Human obsession with round numbers occupies a curious corner of psychological study. It’s a phenomenon that dates back millennia, with applications in some of the most visible areas of history. If they were called the Nine Commandments, would they occupy quite the same level of historical significance?
Research suggests the answer is no, and also tells us several other fascinating things about the mind’s desire for stability within numerical patterns.
A study at Pace University displayed a pair of digits on a screen, and asked responders to press a button in front of them only if both numbers were even or both numbers were odd, and therefore not if one was even and the other was odd. It took subjects an average of 20 percent longer to press the button when a pair of odd numbers came up compared to a pair of even numbers, suggesting what researcher Terence Hines called “the odd effect” – it literally takes the average human mind longer to process odd numbers.
In the consumer world, the effect shows a little differently. It’s well known within sales industries that prices ending in “.99” have been proven to lead to higher purchasing rates, but a 2015 study gave us more context:
Rounded prices ($100, $10, $5) are processed more fluidly by the brain, leading to more reliance on feelings and emotion within purchasing decisions. Non-rounded prices ($13.99, $199.99), though, are processed less fluidly, and therefore produce a higher subconscious reliance on cognition and reason.

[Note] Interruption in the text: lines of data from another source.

import Summits.CriticalPhenomena.CardyFormulaZ2.Theorems.CardySelfDualSegmentSmirnovBasePointBondRealisation
import Literature.Probability.Percolation.DiagonalBoxCrossing
import Literature.Probability.Percolation.CornerPercolation
import Literature.Probability.Percolation.BoxCrossing
import Literature.Probability.Percolation.IsoradialArmExtension
import Literature.Probability.Percolation.Chaining
import Literature.Probability.Percolation.SharpnessDCTProofs
import HarnessLib

/-!
# Stub `stub_diagU_zero_dict` (crux stmt-CriticalPhenomena-5476 `UniformBoxCrossing`, line `Sketch`):
# the `t = 0` dictionary, sites of `𝕋` → bonds of `M_0`, for u-crossings of the turned boxes

At `t = 0` the corner model `M_0 = cornerPercolation 0` is the push-forward of fair Bernoulli site
percolation on `ℤ²` by `upTriangleConfig` (`cornerPercolation_zero`): both edges `{v, v + e₀}`,
`{v, v + e₁}` of the north-east corner of every open site `v` are open, and nothing else. Two
corners share a lattice vertex iff their sites are adjacent in the triangular lattice `triGraph`
(`ℤ²` plus the antidiagonal `(1, -1)`), so (`stub_bondRealisation`, the bond realisation proved
for the crux `SmirnovBasePoint` of the same route) a `triGraph`-path of open sites inside a set `T`
is realised by an open bond path of `upTriangleConfig ω` through the sites of `T ∩ ω` and the
apexes `x + e₀`, `x + e₁` of such sites.

In diamond coordinates `col = x₀ - x₁`, `hgt = x₀ + x₁` (`zDia = col + hgt · i`) the apexes of a
site `x` have `col = col x ± 1` and `hgt = hgt x + 1`; hence if `T` is the turned site box
`{A + 1 ≤ col ≤ A + m - 1, B - 2 ≤ hgt ≤ B + 2m + 1}`, the realised bond path lies in the turned
box one unit wider, `{A ≤ col ≤ A + m, B - 2 ≤ hgt ≤ B + 2m + 2}` = the site set
`{re ∈ [0, m], im ∈ [-2, 2m + 2]}` of `embTBCrossing (zDia - (A + B i)) m (2m)`. A site path from
`{hgt ≤ B}` to `{hgt ≥ B + 2m}` therefore gives a member of that top–bottom crossing event
(`DiagUZeroDict.subset_preimage`; tree tools `PathIn.of_mem_siteConnIn`, `DCT16.mem_openConnIn_of_pathIn`,
`re_zDia_sub_int`, `im_zDia_sub_int`), and the probability inequality `stub_diagU_zero_dict`
follows from `Measure.map_apply` (`measurableSet_embTBCrossing`) and monotonicity.

Sources: Bollobás–Riordan 2010, §2 (the model `M_0` / `H(p)` as site percolation on the triangular
lattice of corners, Thm. 2.2); the path bookkeeping is folklore.
-/

noncomputable section

namespace Summit.CriticalPhenomena.CardyFormulaZ2.Cruxes.UniformBoxCrossing.NonSlantLine

open MeasureTheory Complex Literature.Probability.Percolation Literature.Probability.LatticeModels
open Literature.Probability.Percolation.TrackExchange

namespace DiagUZeroDict

open Summit.CriticalPhenomena.CardyFormulaZ2.Cruxes.SmirnovBasePoint.ShearedSandwich

/-- The east apex `x + e₀` has column `col x + 1`. [folklore] -/
theorem col_add_vec10 (x : Site 2) : col (x + ![1, 0]) = col x + 1 := by
  simp only [col, Pi.add_apply, Matrix.cons_val_zero, Matrix.cons_val_one]
  ring

/-- The east apex `x + e₀` has height `hgt x + 1`. [folklore] -/
theorem hgtOf_add_vec10 (x : Site 2) : hgtOf (x + ![1, 0]) = hgtOf x + 1 := by
  simp only [hgtOf, Pi.add_apply, Matrix.cons_val_zero, Matrix.cons_val_one]
  ring

/-- The north apex `x + e₁` has column `col x - 1`. [folklore] -/
theorem col_add_vec01 (x : Site 2) : col (x + ![0, 1]) = col x - 1 := by
  simp only [col, Pi.add_apply, Matrix.cons_val_zero, Matrix.cons_val_one]
  ring

/-- The north apex `x + e₁` has height `hgt x + 1`. [folklore] -/
theorem hgtOf_add_vec01 (x : Site 2) : hgtOf (x + ![0, 1]) = hgtOf x + 1 := by
  simp only [hgtOf, Pi.add_apply, Matrix.cons_val_zero, Matrix.cons_val_one]
  ring

/-- **The realised bond path stays in the wider turned box.** The sites of the turned site box
`T = {A + 1 ≤ col ≤ A + m - 1, B - 2 ≤ hgt ≤ B + 2m + 1}` and the apexes `x + e₀`, `x + e₁` of
sites `x ∈ T` all lie in `{0 ≤ col - A ≤ m, -2 ≤ hgt - B ≤ 2m + 2}`, the site set of
`embTBCrossing (zDia - (A + B i)) m (2m)`. [folklore] -/
theorem realised_subset (m : ℕ) (A B : ℤ) (ω : SiteConfig (Site 2)) :
    {w : Site 2 | w ∈ {v : Site 2 | A + 1 ≤ col v ∧ col v ≤ A + m - 1 ∧ B - 2 ≤ hgtOf v ∧
          hgtOf v ≤ B + 2 * m + 1} ∩ ω ∨
        ∃ x ∈ {v : Site 2 | A + 1 ≤ col v ∧ col v ≤ A + m - 1 ∧ B - 2 ≤ hgtOf v ∧
          hgtOf v ≤ B + 2 * m + 1} ∩ ω, w = x + ![1, 0] ∨ w = x + ![0, 1]} ⊆
      {v : Site 2 | (zDia v - ((A : ℂ) + (B : ℂ) * I)).re ∈ Set.Icc (0 : ℝ) m ∧
        (zDia v - ((A : ℂ) + (B : ℂ) * I)).im ∈ Set.Icc (-2 : ℝ) (2 * m + 2)} := by
  intro w hw
  simp only [Set.mem_setOf_eq, re_zDia_sub_int, im_zDia_sub_int, Set.mem_Icc]
  -- reduce to integer inequalities on `col w`, `hgtOf w`
  suffices h : A ≤ col w ∧ col w ≤ A + m ∧ B - 2 ≤ hgtOf w ∧ hgtOf w ≤ B + 2 * m + 2 by
    obtain ⟨h1, h2, h3, h4⟩ := h
    have i1 : ((A : ℤ) : ℝ) ≤ col w := by exact_mod_cast h1
    have i2 : (col w : ℝ) ≤ A + m := by exact_mod_cast h2
    have i3 : ((B : ℤ) : ℝ) - 2 ≤ hgtOf w := by exact_mod_cast h3
    have i4 : (hgtOf w : ℝ) ≤ B + 2 * m + 2 := by exact_mod_cast h4
    exact ⟨⟨by linarith, by linarith⟩, by linarith, by linarith⟩
  rcases hw with ⟨⟨h1, h2, h3, h4⟩, -⟩ | ⟨x, ⟨⟨h1, h2, h3, h4⟩, -⟩, rfl | rfl⟩
  · exact ⟨by omega, by omega, by omega, by omega⟩
  · rw [col_add_vec10, hgtOf_add_vec10]
    exact ⟨by omega, by omega, by omega, by omega⟩
  · rw [col_add_vec01, hgtOf_add_vec01]
    exact ⟨by omega, by omega, by omega, by omega⟩

/-- **The dictionary, deterministic part.** If `ω` has an open-site `triGraph` path inside the
turned site box `{A + 1 ≤ col ≤ A + m - 1, B - 2 ≤ hgt ≤ B + 2m + 1}` from a site of height `≤ B`
to a site of height `≥ B + 2m`, then `upTriangleConfig ω` has an open-bond top–bottom crossing
`embTBCrossing (zDia - (A + B i)) m (2m)`: realise the site path by bonds (`stub_bondRealisation`),
keep the endpoints, and use `realised_subset`. [cite: BollobasRiordan2010, §2 Thm. 2.2 (site percolation on a triangulation, p = 1/2)] -/
theorem subset_preimage (m : ℕ) (A B : ℤ) :
    {ω : SiteConfig (Site 2) | ∃ x y : Site 2, hgtOf x ≤ B ∧ B + 2 * m ≤ hgtOf y ∧
        ω ∈ siteConnIn triGraph
          {v | A + 1 ≤ col v ∧ col v ≤ A + m - 1 ∧ B - 2 ≤ hgtOf v ∧ hgtOf v ≤ B + 2 * m + 1} x y} ⊆
      upTriangleConfig ⁻¹' embTBCrossing (fun v => zDia v - ((A : ℂ) + (B : ℂ) * I)) m (2 * m) := by
  rintro ω ⟨x, y, hx, hy, hω⟩
  have hpath := stub_bondRealisation ω _ x y (PathIn.of_mem_siteConnIn hω)
  refine ⟨x, ?_, y, ?_, DCT16.mem_openConnIn_of_pathIn (hpath.mono (realised_subset m A B ω))⟩
  · show (zDia x - ((A : ℂ) + (B : ℂ) * I)).im ≤ 0
    rw [im_zDia_sub_int]
    have i1 : (hgtOf x : ℝ) ≤ B := by exact_mod_cast hx
    linarith
  · show (2 * m : ℝ) ≤ (zDia y - ((A : ℂ) + (B : ℂ) * I)).im
    rw [im_zDia_sub_int]
    have i1 : (B : ℝ) + 2 * m ≤ hgtOf y := by exact_mod_cast hy
    linarith

end DiagUZeroDict

/-- **Stub 4: the `t = 0` dictionary (sites of `𝕋` → bonds of `M_0`).** `cornerPercolation 0` is
the push-forward of `triSitePercolation half` by `upTriangleConfig` (`cornerPercolation_zero`); an
open-site `triGraph` path inside `{A+1 ≤ col ≤ A+m-1, B-2 ≤ hgt ≤ B+2m+1}` from `{hgt ≤ B}` to
`{hgt ≥ B+2m}` opens both edges of every corner on it, and consecutive corners share a lattice
vertex, so it yields an open-bond u-crossing of the turned `m × 2m` box one unit wider
(`embTBCrossing (zDia - (A + B i)) m (2m)`: inside `{0 ≤ col - A ≤ m, -2 ≤ hgt - B ≤ 2m+2}` from
`{hgt ≤ B}` to `{hgt ≥ B + 2m}`). Hence the probability inequality. (The hypothesis `1 ≤ m` is
part of the registered signature; the inclusion holds for every `m`.)
[cite: BollobasRiordan2010, §2 Thm. 2.2 (site percolation on a triangulation, p = 1/2)] -/
theorem stub_diagU_zero_dict (m : ℕ) (A B : ℤ) (hm : 1 ≤ m) :
    (triSitePercolation half).real {ω | ∃ x y : Site 2, hgtOf x ≤ B ∧ B + 2 * m ≤ hgtOf y ∧
        ω ∈ siteConnIn triGraph
          {v | A + 1 ≤ col v ∧ col v ≤ A + m - 1 ∧ B - 2 ≤ hgtOf v ∧ hgtOf v ≤ B + 2 * m + 1} x y} ≤
      (cornerPercolation 0).real (embTBCrossing (fun v => zDia v - ((A : ℂ) + (B : ℂ) * I)) m (2 * m)) := by
  have _ := hm
  rw [cornerPercolation_zero, map_measureReal_apply measurable_upTriangleConfig
    (IsoradialArmExtension.measurableSet_embTBCrossing _ _ _)]
  exact measureReal_mono (DiagUZeroDict.subset_preimage m A B) (measure_ne_top _ _)

end Summit.CriticalPhenomena.CardyFormulaZ2.Cruxes.UniformBoxCrossing.NonSlantLine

Best of all, though, is the human response when we know we influence these numbers in our lives. A 2010 study found that we will exert ourselves far above normal levels to perform just above a certain round numerical threshold, rather than just below it. Professional baseball players are about four times more likely to finish with a batting average of .300 than an average of .299; high schoolers taking the SAT test are more likely to retake it if they fall just below a round number than if they fall just above one.
There’s no question the human mind carries a distinct, subconscious attachment to the emotional significance of certain numbers. These psychological roots form the basis for superstitions, laws and even life or death in some cultures. They’re deep, and they’re visible everywhere.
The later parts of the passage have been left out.